**Exercise objective**
Write out each entry once more so that it matches the original exactly.

<<<<

/-- **`∫ ‖Dⁿω₁‖² ≤ ‖curlCLM‖⁴ ∫ ‖Dⁿ⁺²u‖²`** for an axisymmetric `u ∈ C^∞`
(`ω₁ = angVortQuot u = ω^θ/r = angVelQuot (curl u)`). [folklore] -/
theorem IsAxisymmetric.lintegral_sq_iteratedFDeriv_angVortQuot_le (hax : IsAxisymmetric u)
    (hu : ContDiff ℝ ∞ u) (n : ℕ) :
    ∫⁻ x, ‖iteratedFDeriv ℝ n (angVortQuot u) x‖ₑ ^ 2 ≤
      ENNReal.ofReal (‖(curlCLM : (EuclideanSpace ℝ (Fin 3) →L[ℝ] EuclideanSpace ℝ (Fin 3)) →L[ℝ]
        EuclideanSpace ℝ (Fin 3))‖ ^ 4) * ∫⁻ x, ‖iteratedFDeriv ℝ (n + 2) u x‖ₑ ^ 2 := by
  have hc : ContDiff ℝ ∞ (FluidPDE.curl u) := contDiff_curl (n := (⊤ : ℕ∞)) (by simpa using hu)
  have hn2 : ContDiff ℝ (n + 1 + 1) u := hu.of_le (by exact_mod_cast le_top)
  have hc0 : (0 : ℝ) ≤ ‖(curlCLM : (EuclideanSpace ℝ (Fin 3) →L[ℝ] EuclideanSpace ℝ (Fin 3)) →L[ℝ]
      EuclideanSpace ℝ (Fin 3))‖ := by positivity
  set c : ℝ := ‖(curlCLM : (EuclideanSpace ℝ (Fin 3) →L[ℝ] EuclideanSpace ℝ (Fin 3)) →L[ℝ]
      EuclideanSpace ℝ (Fin 3))‖ with hcdef
  rw [angVortQuot_eq_angVelQuot_curl]
  refine ((hax.curl (hu.differentiable (by simp))).lintegral_sq_iteratedFDeriv_angVelQuot_le
    hc n).trans ?_
  calc ENNReal.ofReal (c ^ 2) * ∫⁻ y, ‖iteratedFDeriv ℝ (n + 1) (FluidPDE.curl u) y‖ₑ ^ 2
      ≤ ENNReal.ofReal (c ^ 2) *
          ∫⁻ y, (ENNReal.ofReal c * ‖iteratedFDeriv ℝ (n + 2) u y‖ₑ) ^ 2 := by
        refine mul_le_mul' le_rfl (lintegral_mono fun y => ?_)
        gcongr
        rw [← ofReal_norm, ← ofReal_norm]
        calc ENNReal.ofReal ‖iteratedFDeriv ℝ (n + 1) (FluidPDE.curl u) y‖
            ≤ ENNReal.ofReal (c * ‖iteratedFDeriv ℝ (n + 1 + 1) u y‖) :=
              ENNReal.ofReal_le_ofReal (norm_iteratedFDeriv_curl_le hn2 y)
          _ = ENNReal.ofReal c * ENNReal.ofReal ‖iteratedFDeriv ℝ (n + 2) u y‖ :=
              ENNReal.ofReal_mul hc0
    _ = ENNReal.ofReal (c ^ 4) * ∫⁻ x, ‖iteratedFDeriv ℝ (n + 2) u x‖ₑ ^ 2 := by
        have h1 : ∫⁻ y, (ENNReal.ofReal c * ‖iteratedFDeriv ℝ (n + 2) u y‖ₑ) ^ 2 =
            ENNReal.ofReal (c ^ 2) * ∫⁻ y, ‖iteratedFDeriv ℝ (n + 2) u y‖ₑ ^ 2 := by
          rw [← lintegral_const_mul' _ _ ENNReal.ofReal_ne_top]
          exact lintegral_congr fun y => by rw [mul_pow, ENNReal.ofReal_pow hc0]
        rw [h1, ← mul_assoc, ← ENNReal.ofReal_mul (sq_nonneg _),
          show c ^ 2 * c ^ 2 = c ^ 4 by ring]

/-- **`‖Dⁿω₁‖ ≤ ‖curlCLM‖² B / 2` if `‖Dⁿ⁺²u‖ ≤ B`**, for an axisymmetric `u ∈ C^∞`. [folklore] -/
theorem IsAxisymmetric.norm_iteratedFDeriv_angVortQuot_le (hax : IsAxisymmetric u)
    (hu : ContDiff ℝ ∞ u) (n : ℕ) {B : ℝ} (hB : ∀ y, ‖iteratedFDeriv ℝ (n + 2) u y‖ ≤ B)
    (x : EuclideanSpace ℝ (Fin 3)) :
    ‖iteratedFDeriv ℝ n (angVortQuot u) x‖ ≤
      ‖(curlCLM : (EuclideanSpace ℝ (Fin 3) →L[ℝ] EuclideanSpace ℝ (Fin 3)) →L[ℝ]
        EuclideanSpace ℝ (Fin 3))‖ ^ 2 * B / 2 := by
  have hc : ContDiff ℝ ∞ (FluidPDE.curl u) := contDiff_curl (n := (⊤ : ℕ∞)) (by simpa using hu)
  have hn2 : ContDiff ℝ (n + 1 + 1) u := hu.of_le (by exact_mod_cast le_top)
  rw [angVortQuot_eq_angVelQuot_curl, sq, mul_assoc]
  refine (hax.curl (hu.differentiable (by simp))).norm_iteratedFDeriv_angVelQuot_le hc n
    (fun y => ?_) x
  exact (norm_iteratedFDeriv_curl_le hn2 y).trans (mul_le_mul_of_nonneg_left (hB y) (by positivity))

>>>>

**Task answer**
/-- **`∫ ‖Dⁿω₁‖² ≤ ‖curlCLM‖⁴ ∫ ‖Dⁿ⁺²u‖²`** for an axisymmetric `u ∈ C^∞`
(`ω₁ = angVortQuot u = ω^θ/r = angVelQuot (curl u)`). [folklore] -/
theorem IsAxisymmetric.lintegral_sq_iteratedFDeriv_angVortQuot_le (hax : IsAxisymmetric u)
    (hu : ContDiff ℝ ∞ u) (n : ℕ) :
    ∫⁻ x, ‖iteratedFDeriv ℝ n (angVortQuot u) x‖ₑ ^ 2 ≤
      ENNReal.ofReal (‖(curlCLM : (EuclideanSpace ℝ (Fin 3) →L[ℝ] EuclideanSpace ℝ (Fin 3)) →L[ℝ]
        EuclideanSpace ℝ (Fin 3))‖ ^ 4) * ∫⁻ x, ‖iteratedFDeriv ℝ (n + 2) u x‖ₑ ^ 2 := by
  have hc : ContDiff ℝ ∞ (FluidPDE.curl u) := contDiff_curl (n := (⊤ : ℕ∞)) (by simpa using hu)
  have hn2 : ContDiff ℝ (n + 1 + 1) u := hu.of_le (by exact_mod_cast le_top)
  have hc0 : (0 : ℝ) ≤ ‖(curlCLM : (EuclideanSpace ℝ (Fin 3) →L[ℝ] EuclideanSpace ℝ (Fin 3)) →L[ℝ]
      EuclideanSpace ℝ (Fin 3))‖ := by positivity
  set c : ℝ := ‖(curlCLM : (EuclideanSpace ℝ (Fin 3) →L[ℝ] EuclideanSpace ℝ (Fin 3)) →L[ℝ]
      EuclideanSpace ℝ (Fin 3))‖ with hcdef
  rw [angVortQuot_eq_angVelQuot_curl]
  refine ((hax.curl (hu.differentiable (by simp))).lintegral_sq_iteratedFDeriv_angVelQuot_le
    hc n).trans ?_
  calc ENNReal.ofReal (c ^ 2) * ∫⁻ y, ‖iteratedFDeriv ℝ (n + 1) (FluidPDE.curl u) y‖ₑ ^ 2
      ≤ ENNReal.ofReal (c ^ 2) *
          ∫⁻ y, (ENNReal.ofReal c * ‖iteratedFDeriv ℝ (n + 2) u y‖ₑ) ^ 2 := by
        refine mul_le_mul' le_rfl (lintegral_mono fun y => ?_)
        gcongr
        rw [← ofReal_norm, ← ofReal_norm]
        calc ENNReal.ofReal ‖iteratedFDeriv ℝ (n + 1) (FluidPDE.curl u) y‖
            ≤ ENNReal.ofReal (c * ‖iteratedFDeriv ℝ (n + 1 + 1) u y‖) :=
              ENNReal.ofReal_le_ofReal (norm_iteratedFDeriv_curl_le hn2 y)
          _ = ENNReal.ofReal c * ENNReal.ofReal ‖iteratedFDeriv ℝ (n + 2) u y‖ :=
              ENNReal.ofReal_mul hc0
    _ = ENNReal.ofReal (c ^ 4) * ∫⁻ x, ‖iteratedFDeriv ℝ (n + 2) u x‖ₑ ^ 2 := by
        have h1 : ∫⁻ y, (ENNReal.ofReal c * ‖iteratedFDeriv ℝ (n + 2) u y‖ₑ) ^ 2 =
            ENNReal.ofReal (c ^ 2) * ∫⁻ y, ‖iteratedFDeriv ℝ (n + 2) u y‖ₑ ^ 2 := by
          rw [← lintegral_const_mul' _ _ ENNReal.ofReal_ne_top]
          exact lintegral_congr fun y => by rw [mul_pow, ENNReal.ofReal_pow hc0]
        rw [h1, ← mul_assoc, ← ENNReal.ofReal_mul (sq_nonneg _),
          show c ^ 2 * c ^ 2 = c ^ 4 by ring]

/-- **`‖Dⁿω₁‖ ≤ ‖curlCLM‖² B / 2` if `‖Dⁿ⁺²u‖ ≤ B`**, for an axisymmetric `u ∈ C^∞`. [folklore] -/
theorem IsAxisymmetric.norm_iteratedFDeriv_angVortQuot_le (hax : IsAxisymmetric u)
    (hu : ContDiff ℝ ∞ u) (n : ℕ) {B : ℝ} (hB : ∀ y, ‖iteratedFDeriv ℝ (n + 2) u y‖ ≤ B)
    (x : EuclideanSpace ℝ (Fin 3)) :
    ‖iteratedFDeriv ℝ n (angVortQuot u) x‖ ≤
      ‖(curlCLM : (EuclideanSpace ℝ (Fin 3) →L[ℝ] EuclideanSpace ℝ (Fin 3)) →L[ℝ]
        EuclideanSpace ℝ (Fin 3))‖ ^ 2 * B / 2 := by
  have hc : ContDiff ℝ ∞ (FluidPDE.curl u) := contDiff_curl (n := (⊤ : ℕ∞)) (by simpa using hu)
  have hn2 : ContDiff ℝ (n + 1 + 1) u := hu.of_le (by exact_mod_cast le_top)
  rw [angVortQuot_eq_angVelQuot_curl, sq, mul_assoc]
  refine (hax.curl (hu.differentiable (by simp))).norm_iteratedFDeriv_angVelQuot_le hc n
    (fun y => ?_) x
  exact (norm_iteratedFDeriv_curl_le hn2 y).trans (mul_le_mul_of_nonneg_left (hB y) (by positivity))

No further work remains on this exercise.